PARTISANSHIP SPILLS OVER ON SECURITY POLICY SPECIFICALLY.
COHEN 1. [WILLIAM, counselor @ CSIS and former Secretary of Defense, Washington Quarterly -- Spring -- lexis]
Finally, a more bipartisan approach to the formulation of national security policy specifically can only occur with a less partisan approach to political discourse generally. Social and political observers alike have chronicled an absence of civility in the public sphere and increasing hostility in the political sphere. Debate too often gives us a way to diatribe, and practical problem-solving to rhetorical finger-pointing. At times – such as the Desert Fox strikes – the enmity has become so intense that some openly question the motivations of the leaders on the opposite side of the aisle. At other times – such as during the national debate on the CTBT – incendiary rhetoric is used to inflame core constituencies, gain political advantage, or to humiliate or embarrass one’s opponents. Such scorched earth tactics may be chauvinistically satisfying, but they only diminish the trust and respect among policymakers that is essential to responsible and reason compromise.
CONCESSIONS KEY -- GENERIC
CONCESSIONS TO REPUBLICANS KEY TO THE AGENDA.
Nicholas 8 (Peter, Tribune Washington Bureau, published in the Baltimore Sun, December 18, Lexis)
But Republicans in the Senate, even with their ranks diminished, still possess leverage to tailor a package that fits certain specifications. They want public hearings on the stimulus, even if it thwarts Democratic ambitions to present the bill to Obama for his signature when he is sworn into office Jan. 20. And they insist the bill be scrubbed of projects that, in their view, are aimed more at appeasing interest groups than creating jobs. When the new Congress convenes on Jan. 6, Senate Democrats will still lack the 60-vote majority needed to stave off Republican delaying tactics - a reality that gives Republicans some confidence that they can win concessions.
CONCESSIONS ARE KEY TO THE AGENDA -- BREAKS GRIDLOCK.
BRADY AND VOLDEN 6. [David W. Brady, professor of political science and business, and Senior Fellow and Deputy Director of the Hoover Institute at Stanford University and Craig Volden, assistant professor of political science at the Ohio State University “Revolving Gridlock : Politics and Policy from Jimmy Carter to George W. Bush,” Pg 35]
More often, however, gridlock is maintained through members from divorce districts who are very responsive to the electorate and thus at odds with their fellow legislators.
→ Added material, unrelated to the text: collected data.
import Literature.NumberTheory.DiophantineGeometry.CatalanThaineNorm
import Literature.NumberTheory.DiophantineGeometry.CatalanMinusPower
import HarnessLib

/-!
# Thaine's theorem for `ℚ(ζ_p)`, IV: the annihilator of the auxiliary prime [Schoof2009, Thm 16.3]

The end of the proof of [Schoof2009, Theorem 16.3] (p. 110): the congruences
`γ ≡ s^{-r_σ} (mod σ(𝔩))` (part II) say that the "index vector" of the cyclotomic unit `γ` modulo
the primes `σ(𝔩)` over the auxiliary prime `l` is `-r = -(r_σ)_σ`, and the norm computation
`(N α) = 𝔟^{l-1} ∏_σ σ(𝔩)^{r_σ}` (part III) says that `∑_σ r_σ σ` kills the class of `𝔩` modulo
`q`-th powers (`q ∣ l - 1`); the set of such annihilating vectors is an ideal of `𝔽_q[G]`, and the
hypotheses of Thaine's theorem (`θ` kills `u` modulo cyclotomic units and `q`-th powers, `u` a
generator whose index vector is invertible) then put `θ` in that ideal.

This file provides the bookkeeping, free of discrete logarithms and of the class group:

* `Catalan.Thaine.conv` — the convolution `(f ⋆ g)(b) = ∑_a f(a) g(a⁻¹ b)` on functions
  `(ℤ/p)ˣ → R` (the group ring `R[G]`, `G = Gal(K/ℚ) ≅ (ℤ/p)ˣ` via `σ_a`);
* `Catalan.Thaine.Rep 𝔩 s q x k` — *"`x ≡ s^{k_b} · (q-th power) (mod σ_b(𝔩))` for all `b`"*, the
  discrete-log-free form of "the index vector of `x` is `k` modulo `q`", with its calculus
  (`Rep.mul`, `Rep.smul_gal`, `Rep.galPow`, `Rep.of_mul_pow`, uniqueness `Rep.modEq`);
* `Catalan.Thaine.Ann 𝔩 q k` — *"`∏_b σ_b(𝔩)^{k_b}` is principal times a `q`-th power"*, an additive
  subgroup of `(ℤ/q)^G` stable under translations, hence under convolution (`Ann.conv`);
* `Catalan.Thaine.Ann.of_galPow` — the endgame: if `u^θ` has index vector `k ∈ Ann` and `u^y` has
  index vector `½(δ_1 + δ_ι)`, then `θ ∈ Ann` (`(u^θ)^y = (u^y)^θ`, uniqueness of index vectors
  modulo `q`, `θ ⋆ e⁺ = θ` for symmetric `θ`);
* the glue with parts I–III: `primeOver` (the prime `𝔏_b` of `L` over `σ_b(𝔩)`), `rep_cycElt`
  (part II: `γ` has index vector `(l-2)·r`, `r_b = v_{𝔏_b}(α)`), `smul_injective` (`l ≡ 1 (mod p)`
  splits completely), `prod_filter_map_relNorm_eq`, `ann_val` (part III: `r ∈ Ann`);
* `Catalan.Thaine.ann_of_galPow_mul_pow_eq`, `thaine_aux` — **[Schoof2009, Theorem 16.3] for a
  given auxiliary prime**: if `u₀^θ w^q = γ v^q` (`θ` symmetric, `γ` a cyclotomic unit, `v, w` prime
  to `l`) and the auxiliary prime `𝔩 ∣ l ≡ 1 (mod pq)` is such that some `u₀^y` has index vector
  `½(δ_1 + δ_ι)` ([Schoof2009, Lemma 16.2]), then `∏_b σ_b(𝔩)^{t_b}` is principal times a `q`-th
  power (`thaine_aux` discharges the primitive-root hypotheses via `𝓞 K/σ_b(𝔩) ≅ ℤ/l`,
  `card_quot_smul`, `dvd_of_pow_sub_pow_mem`).

Everything is proved; the definitions are `conv`, `translate`, `galPow` (`x^θ = ∏_a σ_a(x)^{t_a}`),
`Rep`, `Ann`, `primeOver`.

## References

* R. Schoof, *Catalan's Conjecture*, Universitext, Springer 2009 [Schoof2009], proof of
  Theorem 16.3 (book p. 110) — held, `lit read book:schoof2009-catalan-s-conjecture` (PDF p. 185).
* L. C. Washington, *Introduction to Cyclotomic Fields*, GTM 83, Springer 1997 [Washington1997],
  §15.2 (Thaine's theorem).
-/

namespace Literature.NumberTheory.DiophantineGeometry

namespace Catalan.Thaine

open NumberField Finset Ideal
open Literature.NumberTheory.NumberFields.Stickelberger
open scoped Pointwise

/-! ### Convolution on `(ℤ/p)ˣ → R` -/

section Conv

variable {p : ℕ} [Fact p.Prime] {R : Type*} [CommSemiring R]

/-- **the convolution `(f ⋆ g)(b) = ∑_a f(a) g(a⁻¹ b)`** (the product of the group ring `R[(ℤ/p)ˣ]`).
[folklore] -/
def conv (f g : (ZMod p)ˣ → R) : (ZMod p)ˣ → R := fun b => ∑ a, f a * g (a⁻¹ * b)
In these cases, gridlock can be overcome only through legislative compromise, and only when status quo policies are outside the gridlock region. When a policy advocate suggests a change so major that supermajorities are difficult to achieve, the change will be stopped by a filibuster or veto. To build the needed coalition for cloture or a vet override, compromises will need to be struck, often taking one of two forms. First, the policy itself could be watered down. This was the main way that President Clinton overcame Republican filibusters in 1993 on issues like the job stimulus package, voter registration, and family and medical leave. A smaller change was more acceptable to moderate Senators. A second possible compromise with these pivotal members needed to build a supermajority involves concessions not on the ideological position of the bill at hand, but on other issues. Often these include distributive budgetary items, like roads, bridges, research labs, and targeted tax cuts. Riders attached to budget bills add these benefits needed to smooth out compromises on earlier bills. Quite clearly, to the extent that budget concessions are needed to build coalitions on all sorts of issues, gridlock is more likely when congress is confronting deficits than when it is ignoring them or facing surpluses.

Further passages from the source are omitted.